More importantly, the AOL search data incident reminded us all that our privacy is continuously at the mercy of those who run the tools, such as search engines, that we depend upon every day of our Internet-connected lives. Our privacy is only as assured as the products and services on whose goodwill we depend, and in that regard the record isn’t encouraging.

For example, we learned just a few months ago that each of the major search engine companies – with the exception of Google – happily and without a moment’s hesitation turned over massive volumes of anonymized search records to federal investigators who claimed they needed it to prove that there’s porn on the Internet.

Fodder For Fishing Expeditions

Many of us in the Unduly Paranoid Wing of the privacy nuthouse warned at the time that even anonymized data could be used by overzealous law enforcement investigators for fishing expeditions of unprecedented breadth.

You see, once that search data becomes part of the court records, it can be used by law enforcement to see if anybody is up to any mischief.

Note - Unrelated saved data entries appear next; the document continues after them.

import Summits.CriticalPhenomena.PercolationContinuityZ3.Theorems.PercNearOneGluingNoHeavyLowerTailSBTens
import HarnessLib

/-!
# Scaled-Bernstein tensors II: Kronecker packing into big integers (fast certificate evaluation)
# (`NoHeavyLowerTail` cell, stmt-CriticalPhenomena-4575; prover `prim-hp-2`, gen 17)

Support file (`--supports stmt-CriticalPhenomena-4575`).  Computable definitions + soundness; no named facts, no sorries.

`…SBTens` checks `allNonneg` of a tensor built by nested-list convolutions; in the interpreter this costs ≈ 1.5 µs per leaf product,
fine for the 12-variable BILINEAR conditions of THEOREM B (≈ 10⁷ products) but not for the TRILINEAR ones (≈ 2·10⁹).  This file moves the
arithmetic into big-integer multiplication (GMP, native even from the interpreter):
* `ienc B n T : ℤ` — Kronecker substitution: the tensor read as an integer in base `2^B` along the radix-4 flattening of its multi-index
  (`x_k ↦ 2^(B·4^k)`); `ienc_add/sub/mul/lift`: on well-formed tensors it is a ring homomorphism (proved from the generic list lemmas of
  `…SBTens` instantiated at the real point `(2^(B·4^k), 1)`), so the encoding of a ±-combination of products is computed from the encodings
  of the (small) factors by a handful of integer multiplications;
* `bnd R n T` — all leaves have absolute value `≤ R`; `bnd_add/smul/mul/…`: a-priori bounds on the leaves of the (never materialised) result;
The digit ranges and the recursive digit test with its soundness (`U`, `off`, `dec`, `dec_sound`) are in the continuation
`…SBTensKronDigits`.  Customer: `…KNGoodGMgcCertFast` (the eighteen trilinear conditions of THEOREM B, ≈ 10 s each).
[folklore: Kronecker substitution; positional number systems]
-/

namespace Summit.CriticalPhenomena.PercolationContinuityZ3.Theorems

namespace SBTens

/-! ## Encoding -/

/-- Bit offset of variable `k`: `B · 4^k`. [folklore] -/
def gexp (B k : ℕ) : ℕ := B * 4 ^ k

/-- Left shift on `ℤ` through the natural-number shift (fast). [folklore] -/
def ishl (m : ℤ) (g : ℕ) : ℤ :=
  match m with
  | Int.ofNat a => Int.ofNat (a <<< g)
  | Int.negSucc a => -(Int.ofNat ((a + 1) <<< g))

/-- `ishl m g = m · 2^g`. [folklore] -/
theorem ishl_eq (m : ℤ) (g : ℕ) : ishl m g = m * 2 ^ g := by
  cases m with
  | ofNat a => simp [ishl, Nat.shiftLeft_eq]
  | negSucc a =>
    simp only [ishl, Nat.shiftLeft_eq, Int.ofNat_eq_natCast, Int.negSucc_eq]
    push_cast; ring

/-- Horner encoding of a coefficient list at the point `2^g`: `Σ_i enc(L_i) · 2^(g·i)`. [folklore] -/
def iencL {α : Type} (enc : α → ℤ) (g : ℕ) : List α → ℤ
  | [] => 0
  | c :: C => enc c + ishl (iencL enc g C) g

/-- Kronecker encoding of a tensor: variable `k` is sent to `2^(B·4^k)`. [folklore] -/
def ienc (B : ℕ) : (n : ℕ) → Tens n → ℤ
  | 0, a => toInt a
  | k + 1, L => iencL (ienc B k) (gexp B k) (toList L)

/-- The Horner encoding is the homogeneous list evaluation at `(2^g, 1)`, cast to `ℝ`. [folklore] -/
theorem iencL_cast {α : Type} (enc : α → ℤ) (g : ℕ) :
    ∀ L : List α, (iencL enc g L : ℝ) = evalL (fun c => (enc c : ℝ)) ((2 : ℝ) ^ g) 1 L
  | [] => by simp [iencL]
  | c :: C => by
    rw [iencL, ishl_eq, evalL_cons, ← iencL_cast enc g C]
    push_cast; ring

/-- `ienc` at depth `k+1` as a real list evaluation. [folklore] -/
theorem ienc_succ_cast (B k : ℕ) (L : Tens (k + 1)) :
    (ienc B (k + 1) L : ℝ) = evalL (fun c => (ienc B k c : ℝ)) ((2 : ℝ) ^ gexp B k) 1 (toList L) :=
  iencL_cast _ _ _

/-- `ienc` is additive on well-formed tensors of equal shape. [folklore] -/
theorem ienc_add (B : ℕ) : ∀ (n : ℕ) (ds : List ℕ) (A A' : Tens n), WF n ds A → WF n ds A' →
    ienc B n (add n A A') = ienc B n A + ienc B n A'
  | 0, _, a, a', _, _ => by simp [ienc, add]
  | n + 1, [], A, _, hA, _ => absurd hA (WF_succ_nil n A)
  | n + 1, d :: ds, A, A', hA, hA' => by
    rw [WF_succ] at hA hA'
    have key := evalL_zipLong ((2 : ℝ) ^ gexp B n) 1 (WF n ds) (fun c => (ienc B n c : ℝ)) (add n)
      (fun c c' hc hc' => ⟨(add_spec n ds c c' hc hc').1, by exact_mod_cast ienc_add B n ds c c' hc hc'⟩)
      (toList A) (toList A') (by rw [hA.1, hA'.1]) hA.2 hA'.2
    have h : (ienc B (n + 1) (add (n + 1) A A') : ℝ) = ienc B (n + 1) A + ienc B (n + 1) A' := by
      rw [ienc_succ_cast, ienc_succ_cast, ienc_succ_cast]
      show evalL _ _ _ (zipLong (add n) (toList A) (toList A')) = _
      rw [key.2.2, one_pow, one_mul]
    exact_mod_cast h

/-- `ienc` commutes with integer multiples. [folklore] -/
theorem ienc_smul (B : ℕ) : ∀ (n : ℕ) (ds : List ℕ) (z : ℤ) (A : Tens n), WF n ds A →
    ienc B n (smul n z A) = z * ienc B n A
  | 0, _, z, a, _ => by simp [ienc, smul]
  | n + 1, [], z, A, hA => absurd hA (WF_succ_nil n A)
  | n + 1, d :: ds, z, A, hA => by
    rw [WF_succ] at hA
    have h : (ienc B (n + 1) (smul (n + 1) z A) : ℝ) = (z : ℝ) * ienc B (n + 1) A := by
      rw [ienc_succ_cast, ienc_succ_cast]
      show evalL _ _ _ ((toList A).map (smul n z)) = _
      exact evalL_map _ _ (fun c => (ienc B n c : ℝ)) (fun c => (ienc B n c : ℝ)) (smul n z) (z : ℝ) (toList A)
        fun a ha => by exact_mod_cast ienc_smul B n ds z a (hA.2 a ha)
    exact_mod_cast h

/-- `ienc` of a difference. [folklore] -/
theorem ienc_sub (B n : ℕ) (ds : List ℕ) (A A' : Tens n) (hA : WF n ds A) (hA' : WF n ds A') :
    ienc B n (sub n A A') = ienc B n A - ienc B n A' := by
  rw [sub, ienc_add B n ds A _ hA (smul_spec n ds (-1) A' hA').1, ienc_smul B n ds (-1) A' hA']; ring

/-- `ienc` is multiplicative on well-formed tensors. [folklore] -/
theorem ienc_mul (B : ℕ) : ∀ (n : ℕ) (ds ds' : List ℕ) (A A' : Tens n), ds.length = n → ds'.length = n →
    WF n ds A → WF n ds' A' → ienc B n (mul n A A') = ienc B n A * ienc B n A'
  | 0, _, _, a, a', _, _, _, _ => by simp [ienc, mul]
  | n + 1, [], _, A, _, hds, _, _, _ => by simp at hds
  | n + 1, _ :: _, [], _, _, _, hds', _, _ => by simp at hds'
  | n + 1, d :: ds, d' :: ds', A, A', hds, hds', hA, hA' => by
    rw [WF_succ] at hA hA'
    simp only [List.length_cons, Nat.add_right_cancel_iff] at hds hds'
    have hAne : toList A ≠ [] := List.ne_nil_of_length_eq_add_one hA.1
    have hA'ne : toList A' ≠ [] := List.ne_nil_of_length_eq_add_one hA'.1
    have key := mulL_spec ((2 : ℝ) ^ gexp B n) 1 (WF n ds) (WF n ds') (WF n (List.zipWith (· + ·) ds ds'))
      (fun c => (ienc B n c : ℝ)) (fun c => (ienc B n c : ℝ)) (fun c => (ienc B n c : ℝ)) (mul n) (add n)
      (fun a b ha hb => ⟨(mul_spec n ds ds' a b hds hds' ha hb).1, by exact_mod_cast ienc_mul B n ds ds' a b hds hds' ha hb⟩)
      (fun c c' hc hc' => ⟨(add_spec n _ c c' hc hc').1, by exact_mod_cast ienc_add B n _ c c' hc hc'⟩)
      (toList A) (toList A') hAne hA'ne hA.2 hA'.2
    have h : (ienc B (n + 1) (mul (n + 1) A A') : ℝ) = ienc B (n + 1) A * ienc B (n + 1) A' := by
      rw [ienc_succ_cast, ienc_succ_cast, ienc_succ_cast]
      exact key.2.2
    exact_mod_cast h

/-- `ienc` of a lifted tensor. [folklore] -/
theorem ienc_lift (B n : ℕ) (T : Tens n) : ienc B (n + 1) (lift T) = ienc B n T := by
  simp [ienc, lift, iencL, ishl_eq]

/-! ## Leaf bounds -/

/-- All leaves have absolute value `≤ R`. [folklore] -/
def bndB (R : ℕ) : (n : ℕ) → Tens n → Bool
  | 0, a => decide ((toInt a).natAbs ≤ R)
  | n + 1, L => (toList L).all (bndB R n)

/-- Leaf bound as a proposition. [folklore] -/
abbrev bnd (R n : ℕ) (T : Tens n) : Prop := bndB R n T = true

/-- Leaf bound at depth `0`. [folklore] -/
theorem bnd_zero (R : ℕ) (a : Tens 0) : bnd R 0 a ↔ (toInt a).natAbs ≤ R := by simp [bnd, bndB]
/-- Leaf bound at depth `n+1`. [folklore] -/
theorem bnd_succ (R n : ℕ) (L : Tens (n + 1)) : bnd R (n + 1) L ↔ ∀ c ∈ toList L, bnd R n c := by
  simp [bnd, bndB, List.all_eq_true]

/-- Leaf bounds are monotone. [folklore] -/
theorem bnd_mono : ∀ (n : ℕ) (R R' : ℕ) (T : Tens n), R ≤ R' → bnd R n T → bnd R' n T
  | 0, _, _, _, h, hT => (bnd_zero _ _).2 (((bnd_zero _ _).1 hT).trans h)
  | n + 1, R, R', _, h, hT => (bnd_succ _ _ _).2 fun c hc => bnd_mono n R R' c h ((bnd_succ _ _ _).1 hT c hc)

/-- Membership in a long zip. [folklore] -/
theorem mem_zipLong {γ : Type} (f : γ → γ → γ) :
    ∀ (C D : List γ) (e : γ), e ∈ zipLong f C D → e ∈ C ∨ e ∈ D ∨ ∃ c ∈ C, ∃ d ∈ D, e = f c d
  | [], D, e, he => by simp at he; exact Or.inr (Or.inl he)
  | c :: C, [], e, he => by rw [zipLong_cons_nil] at he; exact Or.inl he
  | c :: C, d :: D, e, he => by
    rw [zipLong_cons_cons, List.mem_cons] at he
    rcases he with rfl | he
    · exact Or.inr (Or.inr ⟨c, by simp, d, by simp, rfl⟩)
    · rcases mem_zipLong f C D e he with h | h | ⟨c', hc', d', hd', rfl⟩
      · exact Or.inl (List.mem_cons_of_mem _ h)
      · exact Or.inr (Or.inl (List.mem_cons_of_mem _ h))
      · exact Or.inr (Or.inr ⟨c', List.mem_cons_of_mem _ hc', d', List.mem_cons_of_mem _ hd', rfl⟩)

/-- Bound of a sum. [folklore] -/
theorem bnd_add : ∀ (n : ℕ) (R R' : ℕ) (A A' : Tens n), bnd R n A → bnd R' n A' → bnd (R + R') n (add n A A')
  | 0, R, R', a, a', hA, hA' => by
    rw [bnd_zero] at hA hA' ⊢
    simp only [add, toInt_ofInt]
    exact (Int.natAbs_add_le _ _).trans (Nat.add_le_add hA hA')
  | n + 1, R, R', A, A', hA, hA' => by
    rw [bnd_succ] at hA hA' ⊢
    intro e he
    rcases mem_zipLong (add n) _ _ e he with h | h | ⟨c, hc, d, hd, rfl⟩
    · exact bnd_mono n _ _ e (Nat.le_add_right _ _) (hA e h)
    · exact bnd_mono n _ _ e (Nat.le_add_left _ _) (hA' e h)
    · exact bnd_add n R R' c d (hA c hc) (hA' d hd)

/-- Bound of an integer multiple. [folklore] -/
theorem bnd_smul : ∀ (n : ℕ) (R : ℕ) (z : ℤ) (A : Tens n), bnd R n A → bnd (z.natAbs * R) n (smul n z A)
  | 0, R, z, a, hA => by
    rw [bnd_zero] at hA ⊢
    simp only [smul, toInt_ofInt, Int.natAbs_mul]
    exact Nat.mul_le_mul_left _ hA
  | n + 1, R, z, A, hA => by
    rw [bnd_succ] at hA ⊢
    intro e he
    simp only [smul, toList_ofList, List.mem_map] at he
    obtain ⟨a, ha, rfl⟩ := he
    exact bnd_smul n R z a (hA a ha)

/-- Bound of a difference. [folklore] -/
theorem bnd_sub (n R R' : ℕ) (A A' : Tens n) (hA : bnd R n A) (hA' : bnd R' n A') : bnd (R + R') n (sub n A A') := by
  have h := bnd_add n R (Int.natAbs (-1) * R') A _ hA (bnd_smul n R' (-1) A' hA')
  simpa [sub] using h

/-- Elements of a convolution are sums of at most `|A|` products (generic bound bookkeeping). [folklore] -/
theorem mulL_bnd {α β γ : Type} (Pα : α → Prop) (Pβ : β → Prop) (Q : ℕ → γ → Prop) (mul : α → β → γ) (add : γ → γ → γ)
    (X : ℕ) (hmul : ∀ a b, Pα a → Pβ b → Q X (mul a b)) (hadd : ∀ s s' c c', Q s c → Q s' c' → Q (s + s') (add c c'))
    (hmono : ∀ s s' e, s ≤ s' → Q s e → Q s' e) :
    ∀ (A : List α) (Bl : List β), (∀ a ∈ A, Pα a) → (∀ b ∈ Bl, Pβ b) → ∀ e ∈ mulL mul add A Bl, Q (A.length * X) e
  | [], Bl, _, _, e, he => by simp [mulL] at he
  | [a], Bl, hA, hB, e, he => by
    rw [mulL_single, List.mem_map] at he
    obtain ⟨b, hb, rfl⟩ := he
    simpa using hmul a b (hA a (by simp)) (hB b hb)
  | a :: a' :: A, Bl, hA, hB, e, he => by
    have ha : Pα a := hA a (by simp)
    have hA' : ∀ e ∈ a' :: A, Pα e := fun e he => hA e (List.mem_cons_of_mem _ he)
    have IH := mulL_bnd Pα Pβ Q mul add X hmul hadd hmono (a' :: A) Bl hA' hB
    have hlen : (a :: a' :: A).length * X = X + (a' :: A).length * X := by simp [Nat.succ_mul]; ring
    rw [hlen]
    cases Bl with
    | nil => simp [mulL] at he
    | cons b Bl =>
      rw [mulL_cons_cons, List.mem_cons] at he
      rcases he with rfl | he
      · exact hmono _ _ _ (Nat.le_add_right _ _) (hmul a b ha (hB b (by simp)))
      · rcases mem_zipLong add _ _ e he with h | h | ⟨c, hc, d, hd, rfl⟩
        · rw [List.mem_map] at h; obtain ⟨b', hb', rfl⟩ := h
          exact hmono _ _ _ (Nat.le_add_right _ _) (hmul a b' ha (hB b' (List.mem_cons_of_mem _ hb')))
        · exact hmono _ _ _ (Nat.le_add_left _ _) (IH _ h)
        · rw [List.mem_map] at hc; obtain ⟨b', hb', rfl⟩ := hc
          exact hadd _ _ _ _ (hmul a b' ha (hB b' (List.mem_cons_of_mem _ hb'))) (IH d hd)

/-- Number of index tuples of a shape: `Π (d_k + 1)`. [folklore] -/
def lenProd (ds : List ℕ) : ℕ := (ds.map (· + 1)).prod

/-- Bound of a product: `R · R' · Π (d_k + 1)` over the shape of the first factor. [folklore] -/
theorem bnd_mul : ∀ (n : ℕ) (ds : List ℕ) (R R' : ℕ) (A A' : Tens n), WF n ds A → bnd R n A → bnd R' n A' →
    bnd (R * R' * lenProd ds) n (mul n A A')
  | 0, ds, R, R', a, a', hw, hA, hA' => by
    rw [WF_zero] at hw; subst hw
    rw [bnd_zero] at hA hA' ⊢
    simp only [mul, toInt_ofInt, Int.natAbs_mul, lenProd, List.map_nil, List.prod_nil, Nat.mul_one]
    exact Nat.mul_le_mul hA hA'
  | n + 1, [], R, R', A, A', hw, _, _ => absurd hw (WF_succ_nil n A)
  | n + 1, d :: ds, R, R', A, A', hw, hA, hA' => by
    rw [WF_succ] at hw
    rw [bnd_succ] at hA hA' ⊢
    have key := mulL_bnd (fun a => WF n ds a ∧ bnd R n a) (bnd R' n) (fun s c => bnd s n c) (mul n) (add n)
      (R * R' * lenProd ds) (fun a b ha hb => bnd_mul n ds R R' a b ha.1 ha.2 hb)
      (fun s s' c c' hc hc' => bnd_add n s s' c c' hc hc') (fun s s' e h he => bnd_mono n s s' e h he)
      (toList A) (toList A') (fun a ha => ⟨hw.2 a ha, hA a ha⟩) hA'
    intro e he
    have := key e he
    rw [hw.1] at this
    have hlp : (d + 1) * (R * R' * lenProd ds) = R * R' * lenProd (d :: ds) := by simp [lenProd]; ring
    rw [hlp] at this
    exact this

/-- Bound of a lift. [folklore] -/
theorem bnd_lift (n R : ℕ) (T : Tens n) (h : bnd R n T) : bnd R (n + 1) (lift T) :=
  (bnd_succ _ _ _).2 fun c hc => by simp only [lift, toList_ofList, List.mem_singleton] at hc; subst hc; exact h


end SBTens

end Summit.CriticalPhenomena.PercolationContinuityZ3.Theorems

While you may think you have nothing to hide from such a fishing expedition, think again! Are you sure that IRS auditors wouldn’t look for likely audit targets if they could cull through search records looking for people who searched for barely legal tax shelters or other tax-cutting tips?

The possibilities are endless for law enforcement personnel who are handy with a computer and have a quota of citizens they need to make cry.

Although it is unfortunate that so many AOL customers had their personal information thrown into public view, the release of the AOL search data – which I believe is actually Google search data, given that Google power’s AOL’s search services – may well prove to be a watershed moment in Internet privacy.

By laying bare the online activities of sweet little old ladies in Georgia, the myth about the protective power of anonymizing search data has been forcefully and publicly debunked.

We owe these unwitting privacy pioneers a debt of gratitude. And since we now know their addresses, interests, and deepest personal desires, it should be a cinch to shop for them all this Christmas!